▶ Work request:
In the listing below, find the line containing "have hc : Continuous" and the line containing "obtain ⟨hSD, hmargin, hΦ⟩ := H σ hσ hσlt". Repeat exactly those two lines and every line between them.

▶ Data:
/-! ## The mutated statements (each is `DiluteSelfConsistency` with ONE change, all else verbatim) -/

/-- `DiluteSelfConsistency` with the level hypothesis `0 < η` DROPPED. -/
def DiluteSelfConsistencyAnyLevel : Prop :=
  ∀ η : ℝ, ∀ (a₀ θ₀ : T3 → ℝ) (u₀ : T3 → V3), Continuous a₀ → Continuous θ₀ → Continuous u₀ →
    (∀ x, 0 < a₀ x) → (∀ x, 0 < θ₀ x) → ∃ σ₀ : ℝ, 0 < σ₀ ∧ ∀ σ : ℝ, 0 < σ → σ < σ₀ →
      ∀ (T : ℝ) (ρ θ : ℝ → T3 → ℝ) (u : ℝ → T3 → V3), IsHardSphereEulerSolution σ T ρ u θ →
        ∀ Φ : (N : ℕ) → HardSphereFlow (Torus.geometry (Fin 3)) (hsDiameter σ N) (N + 1),
          TendstoHydroFieldsAt (fun N => localGibbsLaw σ a₀ u₀ θ₀ N (Φ N)) Φ ρ u θ 0 →
            ∀ t ∈ Ico 0 T, ∀ x, ρ t x * σ ^ 3 < η

/-- `DiluteSelfConsistency` with the threshold chosen BEFORE the level: `∃ σ₀ ∀ η > 0` (uniform in `η`). -/
def DiluteSelfConsistencyLevelUniform : Prop :=
  ∀ (a₀ θ₀ : T3 → ℝ) (u₀ : T3 → V3), Continuous a₀ → Continuous θ₀ → Continuous u₀ →
    (∀ x, 0 < a₀ x) → (∀ x, 0 < θ₀ x) → ∃ σ₀ : ℝ, 0 < σ₀ ∧ ∀ η : ℝ, 0 < η → ∀ σ : ℝ, 0 < σ → σ < σ₀ →
      ∀ (T : ℝ) (ρ θ : ℝ → T3 → ℝ) (u : ℝ → T3 → V3), IsHardSphereEulerSolution σ T ρ u θ →
        ∀ Φ : (N : ℕ) → HardSphereFlow (Torus.geometry (Fin 3)) (hsDiameter σ N) (N + 1),
          TendstoHydroFieldsAt (fun N => localGibbsLaw σ a₀ u₀ θ₀ N (Φ N)) Φ ρ u θ 0 →
            ∀ t ∈ Ico 0 T, ∀ x, ρ t x * σ ^ 3 < η

/-- VACUITY FORM: "below a profile-dependent threshold no admissible classical solution has a positive existence
time" (the conclusion of `DiluteSelfConsistency` replaced by `False`). -/
def DiluteSelfConsistencyVacuous : Prop :=
  ∀ (a₀ θ₀ : T3 → ℝ) (u₀ : T3 → V3), Continuous a₀ → Continuous θ₀ → Continuous u₀ →
    (∀ x, 0 < a₀ x) → (∀ x, 0 < θ₀ x) → ∃ σ₀ : ℝ, 0 < σ₀ ∧ ∀ σ : ℝ, 0 < σ → σ < σ₀ →
      ∀ (T : ℝ) (ρ θ : ℝ → T3 → ℝ) (u : ℝ → T3 → V3), IsHardSphereEulerSolution σ T ρ u θ →
        ∀ Φ : (N : ℕ) → HardSphereFlow (Torus.geometry (Fin 3)) (hsDiameter σ N) (N + 1),
          TendstoHydroFieldsAt (fun N => localGibbsLaw σ a₀ u₀ θ₀ N (Φ N)) Φ ρ u θ 0 →
            ∀ t ∈ Ico 0 T, False

/-- `DiluteSelfConsistency` with `∀ x, 0 < a₀ x` WEAKENED to `0 ≤ a₀ x`. -/
def DiluteSelfConsistencyNonnegActivity : Prop :=
  ∀ η : ℝ, 0 < η → ∀ (a₀ θ₀ : T3 → ℝ) (u₀ : T3 → V3), Continuous a₀ → Continuous θ₀ → Continuous u₀ →
    (∀ x, 0 ≤ a₀ x) → (∀ x, 0 < θ₀ x) → ∃ σ₀ : ℝ, 0 < σ₀ ∧ ∀ σ : ℝ, 0 < σ → σ < σ₀ →
      ∀ (T : ℝ) (ρ θ : ℝ → T3 → ℝ) (u : ℝ → T3 → V3), IsHardSphereEulerSolution σ T ρ u θ →
        ∀ Φ : (N : ℕ) → HardSphereFlow (Torus.geometry (Fin 3)) (hsDiameter σ N) (N + 1),
          TendstoHydroFieldsAt (fun N => localGibbsLaw σ a₀ u₀ θ₀ N (Φ N)) Φ ρ u θ 0 →
            ∀ t ∈ Ico 0 T, ∀ x, ρ t x * σ ^ 3 < η

/-- `DiluteSelfConsistency` with `∀ x, 0 < θ₀ x` WEAKENED to `0 ≤ θ₀ x`. -/
def DiluteSelfConsistencyNonnegTemperature : Prop :=
  ∀ η : ℝ, 0 < η → ∀ (a₀ θ₀ : T3 → ℝ) (u₀ : T3 → V3), Continuous a₀ → Continuous θ₀ → Continuous u₀ →
    (∀ x, 0 < a₀ x) → (∀ x, 0 ≤ θ₀ x) → ∃ σ₀ : ℝ, 0 < σ₀ ∧ ∀ σ : ℝ, 0 < σ → σ < σ₀ →
      ∀ (T : ℝ) (ρ θ : ℝ → T3 → ℝ) (u : ℝ → T3 → V3), IsHardSphereEulerSolution σ T ρ u θ →
        ∀ Φ : (N : ℕ) → HardSphereFlow (Torus.geometry (Fin 3)) (hsDiameter σ N) (N + 1),
          TendstoHydroFieldsAt (fun N => localGibbsLaw σ a₀ u₀ θ₀ N (Φ N)) Φ ρ u θ 0 →
            ∀ t ∈ Ico 0 T, ∀ x, ρ t x * σ ^ 3 < η

/-- `DiluteSelfConsistency` with the `t = 0` ADMISSIBILITY TIE DELETED (every classical solution). -/
def DiluteSelfConsistencyUntied : Prop :=
  ∀ η : ℝ, 0 < η → ∀ (a₀ θ₀ : T3 → ℝ) (u₀ : T3 → V3), Continuous a₀ → Continuous θ₀ → Continuous u₀ →
    (∀ x, 0 < a₀ x) → (∀ x, 0 < θ₀ x) → ∃ σ₀ : ℝ, 0 < σ₀ ∧ ∀ σ : ℝ, 0 < σ → σ < σ₀ →
      ∀ (T : ℝ) (ρ θ : ℝ → T3 → ℝ) (u : ℝ → T3 → V3), IsHardSphereEulerSolution σ T ρ u θ →
        ∀ t ∈ Ico 0 T, ∀ x, ρ t x * σ ^ 3 < η

/-- `DiluteSelfConsistency` UPGRADED TO A POLYNOMIAL RATE: packing `< σ^(3-κ)` for every `κ > 0`. -/
def DiluteSelfConsistencyPolynomialRate : Prop :=
  ∀ κ : ℝ, 0 < κ → ∀ (a₀ θ₀ : T3 → ℝ) (u₀ : T3 → V3), Continuous a₀ → Continuous θ₀ → Continuous u₀ →
    (∀ x, 0 < a₀ x) → (∀ x, 0 < θ₀ x) → ∃ σ₀ : ℝ, 0 < σ₀ ∧ ∀ σ : ℝ, 0 < σ → σ < σ₀ →
      ∀ (T : ℝ) (ρ θ : ℝ → T3 → ℝ) (u : ℝ → T3 → V3), IsHardSphereEulerSolution σ T ρ u θ →
        ∀ Φ : (N : ℕ) → HardSphereFlow (Torus.geometry (Fin 3)) (hsDiameter σ N) (N + 1),
          TendstoHydroFieldsAt (fun N => localGibbsLaw σ a₀ u₀ θ₀ N (Φ N)) Φ ρ u θ 0 →
            ∀ t ∈ Ico 0 T, ∀ x, ρ t x * σ ^ 3 < σ ^ (3 - κ)

/-- `DiluteSelfConsistency` UPGRADED TO A `σ`-UNIFORM DENSITY BOUND `ρ ≤ M(profiles)` (packing `≤ Mσ³`). -/
def DiluteSelfConsistencyBoundedDensity : Prop :=
  ∀ (a₀ θ₀ : T3 → ℝ) (u₀ : T3 → V3), Continuous a₀ → Continuous θ₀ → Continuous u₀ →
    (∀ x, 0 < a₀ x) → (∀ x, 0 < θ₀ x) → ∃ M : ℝ, ∃ σ₀ : ℝ, 0 < σ₀ ∧ ∀ σ : ℝ, 0 < σ → σ < σ₀ →
      ∀ (T : ℝ) (ρ θ : ℝ → T3 → ℝ) (u : ℝ → T3 → V3), IsHardSphereEulerSolution σ T ρ u θ →
        ∀ Φ : (N : ℕ) → HardSphereFlow (Torus.geometry (Fin 3)) (hsDiameter σ N) (N + 1),
          TendstoHydroFieldsAt (fun N => localGibbsLaw σ a₀ u₀ θ₀ N (Φ N)) Φ ρ u θ 0 →
            ∀ t ∈ Ico 0 T, ∀ x, ρ t x ≤ M

/-! ## The admissible rest state of the homogeneous gas -/

namespace DiluteSelfConsistencyNegative

/-- The LLN density of the HOMOGENEOUS canonical hard-sphere gas is constant in space (the profile `β ≡ 1/∫1`
enters `rhoLim` only through its point values). [folklore] -/
theorem rhoLim_const_profile (hc : Continuous fun _ : T3 => (1 : ℝ)) (hp : ∀ _ : T3, (0 : ℝ) < 1) (σ : ℝ)
    (x y : T3) : rhoLim (profileOf (fun _ => (1 : ℝ)) hc hp) σ x = rhoLim (profileOf (fun _ => (1 : ℝ)) hc hp) σ y := by
  unfold rhoLim
  simp only [profileOf_β]

/-- **THE HYPOTHESIS CLASS OF THE CRUX IS INHABITED AT EVERY SMALL `σ`.** For the homogeneous profiles
`(a₀, u₀, θ₀) = (1, 0, 1)` there is an absolute `σ₁ ∈ (0, 1/2]` such that for every `0 < σ < σ₁` the rest state of
density `r = rhoLim (profileOf 1) σ · > 0` (velocity `0`, temperature `1`) is a classical hard-sphere-Euler
solution on `[0, 1)` which is ADMISSIBLE: tied at `t = 0` to the local Gibbs laws through a flow family (flows
exist by Alexander's theorem; LLN with identified density `lln_rhoLim`). [folklore] -/
theorem exists_admissible_restState :
    ∃ σ₁ : ℝ, 0 < σ₁ ∧ σ₁ ≤ 1 / 2 ∧ ∀ σ : ℝ, 0 < σ → σ < σ₁ → ∃ r : ℝ, 0 < r ∧
      IsHardSphereEulerSolution σ 1 (fun _ _ => r) (fun _ _ => (0 : V3)) (fun _ _ => (1 : ℝ)) ∧
      ∃ Φ : (N : ℕ) → HardSphereFlow (Torus.geometry (Fin 3)) (hsDiameter σ N) (N + 1),
        TendstoHydroFieldsAt (fun N => localGibbsLaw σ (fun _ => (1 : ℝ)) (fun _ => (0 : V3)) (fun _ => (1 : ℝ)) N (Φ N))
          Φ (fun _ _ => r) (fun _ _ => (0 : V3)) (fun _ _ => (1 : ℝ)) 0 := by
  have hc : Continuous fun _ : T3 => (1 : ℝ) := continuous_const
  have hp : ∀ _ : T3, (0 : ℝ) < 1 := fun _ => one_pos
  obtain ⟨σ₁, hσ₁, hσ₁2, H⟩ := PolynomialCompressionPDE.lln_rhoLim (a₀ := fun _ => (1 : ℝ))
    (θ₀ := fun _ => (1 : ℝ)) (u₀ := fun _ => (0 : V3)) hc continuous_const continuous_const hp (fun _ => one_pos)
  refine ⟨σ₁, hσ₁, hσ₁2, fun σ hσ hσlt => ?_⟩
  obtain ⟨hSD, hmargin, hΦ⟩ := H σ hσ hσlt
  set P := profileOf (fun _ => (1 : ℝ)) hc hp with hP
  set r : ℝ := rhoLim P σ 0 with hr
  have hrx : ∀ x, rhoLim P σ x = r := fun x => rhoLim_const_profile hc hp σ x 0
  have hr0 : 0 < r := hSD.rhoLim_pos (hmargin 0)
  obtain ⟨Φ⟩ := DenseExcursionDichotomy.flows_nonempty hσ (hσlt.trans_le hσ₁2)
  refine ⟨r, hr0, DenseExcursionUntied.isHardSphereEulerSolution_const σ 1 0 hr0 one_pos, Φ, ?_⟩
  have hT := (hΦ Φ).2
  have e : (fun _ : ℝ => rhoLim P σ) = fun (_ : ℝ) (_ : T3) => r := funext fun _ => funext hrx
  rw [e] at hT
  exact hT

▶ Solution to this exercise:
  have hc : Continuous fun _ : T3 => (1 : ℝ) := continuous_const
  have hp : ∀ _ : T3, (0 : ℝ) < 1 := fun _ => one_pos
  obtain ⟨σ₁, hσ₁, hσ₁2, H⟩ := PolynomialCompressionPDE.lln_rhoLim (a₀ := fun _ => (1 : ℝ))
    (θ₀ := fun _ => (1 : ℝ)) (u₀ := fun _ => (0 : V3)) hc continuous_const continuous_const hp (fun _ => one_pos)
  refine ⟨σ₁, hσ₁, hσ₁2, fun σ hσ hσlt => ?_⟩
  obtain ⟨hSD, hmargin, hΦ⟩ := H σ hσ hσlt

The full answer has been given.